▶ Dataset records

########

import Literature.Topology.FourManifolds.Bordism
import Literature.Topology.FourManifolds.CylinderCobordism
import HarnessLib

/-!
# Disjoint unions of bordisms (proofs for `Bordism.lean`)

Trunk T-4MAN (`FourManifolds`).  Discharge of the named fact
`Literature.Topology.FourManifolds.ClosedSingularManifold.IsBordant.sum` stated in `Literature/Topology/FourManifolds/Bordism.lean`:

* `Literature.ClosedSingularManifold.IsBordant.sum_holds : IsBordant.sum` — if `(M₁, f₁) ∼ (N₁, g₁)` via a
  bordism `(W₁, F₁)` and `(M₂, f₂) ∼ (N₂, g₂)` via `(W₂, F₂)`, then
  `(M₁ ⊔ M₂, f₁ ⊔ f₂) ∼ (N₁ ⊔ N₂, g₁ ⊔ g₂)` via `(W₁ ⊔ W₂, F₁ ⊔ F₂)`.
  Milnor–Stasheff, *Characteristic classes* (Ann. of Math. Studies 76, 1974), §17, p. 199 ff.:
  the bordism classes of closed singular manifolds on `X` form the group `𝔑ₙ(X)` under disjoint
  union (this is the well-definedness of `+`); Thom, Comment. Math. Helv. 28 (1954), Ch. IV;
  Atiyah, Proc. Camb. Phil. Soc. 57 (1961), §2.

## Proof

The total space is the disjoint union `W₁ ⊕ W₂` with Mathlib's charted-space and `C^∞` structures
(`ChartedSpace.sum`, `IsManifold.disjointUnion`); its boundary is `∂W₁ ⊔ ∂W₂`
(`ModelWithCorners.boundary_disjointUnion`), which is the union of the ranges of
`Sum.map inl₁ inl₂` and `Sum.map inr₁ inr₂`.  What Mathlib (v4.32) lacks is that `Sum.map` of two
smooth embeddings is a smooth embedding (it has `IsSmoothEmbedding.sumInl/sumInr/prodMap`, but
neither `comp` nor `sumMap`).  We prove it from the chart-level definition of immersions:

* `IsManifold.lift_openEmbedding_inl_mem_maximalAtlas` (and `inr`): a chart of the maximal `C^n`
  atlas of `M`, lifted along `Sum.inl` (`OpenPartialHomeomorph.lift_openEmbedding`), lies in the
  maximal atlas of `M ⊕ M'` (same transition maps, or empty ones);
* `Manifold.IsImmersionAtOfComplement.sumMap_inl/_inr`, `Manifold.IsImmersionOfComplement.sumMap`:
  in the lifted charts of an immersion `f` at `x`, `Sum.map f g` again reads `u ↦ equiv (u, 0)`;
* `Manifold.IsImmersion.sumMap`: Mathlib's `IsImmersion` requires one *global* complement; for
  finite-dimensional models the complements `F₁`, `F₂` of `f`, `g` satisfy
  `dim E + dim Fᵢ = dim E''`, hence `F₁ ≃L F₂` (`ContinuousLinearEquiv.ofFinrankEq`), and empty
  summands contribute no points;
* `Topology.IsInducing.sumMap`, `Topology.IsEmbedding.sumMap` (neighbourhood filters of `inl x`,
  `inr z` in a sum), whence `Manifold.IsSmoothEmbedding.sumMap`;
* `Literature.Topology.FourManifolds.Cobordism.exists_sum`: the disjoint union of two cobordisms is a cobordism between the
  disjoint unions (total space `W ⊕ W'` up to a diffeomorphism commuting with the boundary
  inclusions), `Literature.Topology.FourManifolds.IsCobordant.sum`, and finally `IsBordant.sum_holds` with the map `F₁ ⊔ F₂`.

The general lemmas are deliberate dot-notation extensions of the Mathlib namespaces `IsManifold`,
`Manifold.*` and `Topology.*` (companions of Mathlib's `prodMap`/`sumInl`/`sumInr` lemmas).
-/

open scoped Manifold ContDiff Topology
open Set Function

########

▶ Problem statement
The response is the exact set of lines from the one holding "open scoped Manifold ContDiff Topology" through the last line of the material.

▶ Answer
open scoped Manifold ContDiff Topology
open Set Function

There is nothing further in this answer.